Assignment => Should any entry seem unclear, still set it down exactly as given, along with all the others.

Provided records =>
import Literature.Probability.LatticeModels.IsoradialGraphs
import HarnessLib

/-!
# The square lattice as an isoradial graph: proofs

Trunk StatMech (prelude item P23 `IsoradialGraphs`). This file consists of theorems only and
discharges the square-lattice instance facts of
`Literature.Probability.LatticeModels.IsoradialGraphs` (named facts `def … : Prop` there, D-0014):

* `isIsoradial_squareLatticeEmbedding_holds : isIsoradial_squareLatticeEmbedding`,
* `hasBoundedAngles_squareLatticeEmbedding_holds : hasBoundedAngles_squareLatticeEmbedding`
  (via `halfAngle_squareLatticeEmbedding : halfAngle d = π/4` for every dart),
* `isSimpleTrack_squareAntidiagTrack_holds`, `isSimpleTrack_squareDiagTrack_holds`,
* `hasSquareGridProperty_squareLattice_holds : hasSquareGridProperty_squareLattice`.

These are four of the six facts putting `ℤ²` at `p = 1/2` in Grimmett–Manolescu's class `𝒢`
(the trust base of `hasCrossingLimit_squareLattice_of_cardyUniversality` in
`Percolation/CardyFormula` and of `isoradialPercolation_square_eq` / `square_boxCrossing` in
`Percolation/Isoradial`); the remaining two (`isoradialPercolation_squareLattice`,
`isRhombicTiling_squareLatticeEmbedding`) are discharged in sibling proof files, and
`zdGraph_preconnected` in `LatticeGraph`.

## Proof architecture

* **One computation** (`squareLattice_dart_geometry`): for a dart `d = (x → y)` of `ℤ²` with
  step direction `u ∈ {1, i, -1, -i}`, `z y - z x = √2 u` and the two adjacent face centres are
  `z x + √2 u (1 ± i)/2`. Isoradiality, `halfAngle = |arg ((1 + i)/2)| = π/4` and (in the sibling
  file) the critical weight `1/2` follow.
* **Tracks in coordinates.** `(k, n) ↦ squareAntidiagTrack k n` is a bijection from `ℤ × ℤ` to
  the edges (rhombi) of `ℤ²` (`exists_eq_squareAntidiagTrack`, `squareAntidiagTrack_inj`), and
  `squareDiagTrack k n = squareAntidiagTrack (k + n) n` (`squareDiagTrack_eq`). In the
  coordinates `(x₀ + x₁, x₀ - x₁)` the rhombus `squareAntidiagTrack k n` is the unit square
  `[k, k+1] × [k-n, k-n+1]`; its sides (`mem_sides_squareAntidiagTrack_iff`) are the sides of
  that square and the opposite-side map is the central reflection
  (`oppositeSide_squareAntidiagTrack`); both are computed once from `dartSides` /
  `dartOppositeSide` of an explicit dart, using isoradiality to forget the reference dart
  (`sides_eq_dartSides`, `oppositeSide_eq_dartOppositeSide`). Everything else is linear
  arithmetic over `ℤ` (`omega`).
* **Classification** (`isTrack_squareLattice_classification`): every train track of `ℤ²` is a
  diagonal or an antidiagonal traversed monotonically, whence the betweenness clauses of the
  square-grid property; the other clauses are explicit index computations (meetings of `s i`
  and `t j` at index `i - j`, separation bound `M = 0`).

## References

* G. R. Grimmett, I. Manolescu, *Bond percolation on isoradial graphs: criticality and
  universality*, Probab. Theory Related Fields 159 (2014) 273–327, §1 (the class `𝒢` "includes
  `ℤ²`"), §2.1 (isoradial graphs and rhombic tilings), §2.4 (square grids; "the square lattice
  has the square grid property").
* N. G. de Bruijn, *Algebraic theory of Penrose's non-periodic tilings of the plane*, Indag.
  Math. 43 (1981) (tracks / "ribbons").
* R. Kenyon, J.-M. Schlenker, *Rhombic embeddings of planar quad-graphs*, Trans. AMS 357 (2005).
-/

namespace Literature.Probability.LatticeModels

open Complex

/-- The first unit vector of `ℤ²` is sent to `1 ∈ ℂ`. [folklore] -/
theorem Site.toComplex_single_zero : Site.toComplex (Pi.single 0 1 : Site 2) = 1 := by
  apply Complex.ext <;> simp [Site.toComplex]

/-- The second unit vector of `ℤ²` is sent to `i ∈ ℂ`. [folklore] -/
theorem Site.toComplex_single_one : Site.toComplex (Pi.single 1 1 : Site 2) = I := by
  apply Complex.ext <;> simp [Site.toComplex]

/-- `Site.toComplex : ℤ² → ℂ` is injective. [folklore] -/
theorem Site.toComplex_injective : Function.Injective (Site.toComplex) := by
  intro x y h
  have h0 := congrArg Complex.re h
  have h1 := congrArg Complex.im h
  simp only [Site.toComplex_re, Site.toComplex_im, Int.cast_inj] at h0 h1
  funext i
  fin_cases i
  · exact h0
  · exact h1

/-- The four kinds of darts of `ℤ²`: east, north, west, south steps. (Friedli–Velenik 2017, §3.1.) [cite: FriedliVelenik2017, §3.1] -/
theorem zdGraph_two_dart_cases (d : (zdGraph 2).Dart) :
    d.snd = d.fst + Pi.single 0 1 ∨ d.snd = d.fst + Pi.single 1 1 ∨
      d.fst = d.snd + Pi.single 0 1 ∨ d.fst = d.snd + Pi.single 1 1 := by
  obtain ⟨i, h | h⟩ := (zdGraph_adj_iff d.fst d.snd).1 d.adj
  · fin_cases i
    · exact Or.inl h
    · exact Or.inr (Or.inl h)
  · fin_cases i
    · exact Or.inr (Or.inr (Or.inl h))
    · exact Or.inr (Or.inr (Or.inr h))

Answer box =>
import Literature.Probability.LatticeModels.IsoradialGraphs
import HarnessLib

/-!
# The square lattice as an isoradial graph: proofs

Trunk StatMech (prelude item P23 `IsoradialGraphs`). This file consists of theorems only and
discharges the square-lattice instance facts of
`Literature.Probability.LatticeModels.IsoradialGraphs` (named facts `def … : Prop` there, D-0014):

* `isIsoradial_squareLatticeEmbedding_holds : isIsoradial_squareLatticeEmbedding`,
* `hasBoundedAngles_squareLatticeEmbedding_holds : hasBoundedAngles_squareLatticeEmbedding`
  (via `halfAngle_squareLatticeEmbedding : halfAngle d = π/4` for every dart),
* `isSimpleTrack_squareAntidiagTrack_holds`, `isSimpleTrack_squareDiagTrack_holds`,
* `hasSquareGridProperty_squareLattice_holds : hasSquareGridProperty_squareLattice`.

These are four of the six facts putting `ℤ²` at `p = 1/2` in Grimmett–Manolescu's class `𝒢`
(the trust base of `hasCrossingLimit_squareLattice_of_cardyUniversality` in
`Percolation/CardyFormula` and of `isoradialPercolation_square_eq` / `square_boxCrossing` in
`Percolation/Isoradial`); the remaining two (`isoradialPercolation_squareLattice`,
`isRhombicTiling_squareLatticeEmbedding`) are discharged in sibling proof files, and
`zdGraph_preconnected` in `LatticeGraph`.

## Proof architecture

* **One computation** (`squareLattice_dart_geometry`): for a dart `d = (x → y)` of `ℤ²` with
  step direction `u ∈ {1, i, -1, -i}`, `z y - z x = √2 u` and the two adjacent face centres are
  `z x + √2 u (1 ± i)/2`. Isoradiality, `halfAngle = |arg ((1 + i)/2)| = π/4` and (in the sibling
  file) the critical weight `1/2` follow.
* **Tracks in coordinates.** `(k, n) ↦ squareAntidiagTrack k n` is a bijection from `ℤ × ℤ` to
  the edges (rhombi) of `ℤ²` (`exists_eq_squareAntidiagTrack`, `squareAntidiagTrack_inj`), and
  `squareDiagTrack k n = squareAntidiagTrack (k + n) n` (`squareDiagTrack_eq`). In the
  coordinates `(x₀ + x₁, x₀ - x₁)` the rhombus `squareAntidiagTrack k n` is the unit square
  `[k, k+1] × [k-n, k-n+1]`; its sides (`mem_sides_squareAntidiagTrack_iff`) are the sides of
  that square and the opposite-side map is the central reflection
  (`oppositeSide_squareAntidiagTrack`); both are computed once from `dartSides` /
  `dartOppositeSide` of an explicit dart, using isoradiality to forget the reference dart
  (`sides_eq_dartSides`, `oppositeSide_eq_dartOppositeSide`). Everything else is linear
  arithmetic over `ℤ` (`omega`).
* **Classification** (`isTrack_squareLattice_classification`): every train track of `ℤ²` is a
  diagonal or an antidiagonal traversed monotonically, whence the betweenness clauses of the
  square-grid property; the other clauses are explicit index computations (meetings of `s i`
  and `t j` at index `i - j`, separation bound `M = 0`).

## References

* G. R. Grimmett, I. Manolescu, *Bond percolation on isoradial graphs: criticality and
  universality*, Probab. Theory Related Fields 159 (2014) 273–327, §1 (the class `𝒢` "includes
  `ℤ²`"), §2.1 (isoradial graphs and rhombic tilings), §2.4 (square grids; "the square lattice
  has the square grid property").
* N. G. de Bruijn, *Algebraic theory of Penrose's non-periodic tilings of the plane*, Indag.
  Math. 43 (1981) (tracks / "ribbons").
* R. Kenyon, J.-M. Schlenker, *Rhombic embeddings of planar quad-graphs*, Trans. AMS 357 (2005).
-/

namespace Literature.Probability.LatticeModels

open Complex

/-- The first unit vector of `ℤ²` is sent to `1 ∈ ℂ`. [folklore] -/
theorem Site.toComplex_single_zero : Site.toComplex (Pi.single 0 1 : Site 2) = 1 := by
  apply Complex.ext <;> simp [Site.toComplex]

/-- The second unit vector of `ℤ²` is sent to `i ∈ ℂ`. [folklore] -/
theorem Site.toComplex_single_one : Site.toComplex (Pi.single 1 1 : Site 2) = I := by
  apply Complex.ext <;> simp [Site.toComplex]

/-- `Site.toComplex : ℤ² → ℂ` is injective. [folklore] -/
theorem Site.toComplex_injective : Function.Injective (Site.toComplex) := by
  intro x y h
  have h0 := congrArg Complex.re h
  have h1 := congrArg Complex.im h
  simp only [Site.toComplex_re, Site.toComplex_im, Int.cast_inj] at h0 h1
  funext i
  fin_cases i
  · exact h0
  · exact h1

/-- The four kinds of darts of `ℤ²`: east, north, west, south steps. (Friedli–Velenik 2017, §3.1.) [cite: FriedliVelenik2017, §3.1] -/
theorem zdGraph_two_dart_cases (d : (zdGraph 2).Dart) :
    d.snd = d.fst + Pi.single 0 1 ∨ d.snd = d.fst + Pi.single 1 1 ∨
      d.fst = d.snd + Pi.single 0 1 ∨ d.fst = d.snd + Pi.single 1 1 := by
  obtain ⟨i, h | h⟩ := (zdGraph_adj_iff d.fst d.snd).1 d.adj
  · fin_cases i
    · exact Or.inl h
    · exact Or.inr (Or.inl h)
  · fin_cases i
    · exact Or.inr (Or.inr (Or.inl h))
    · exact Or.inr (Or.inr (Or.inr h))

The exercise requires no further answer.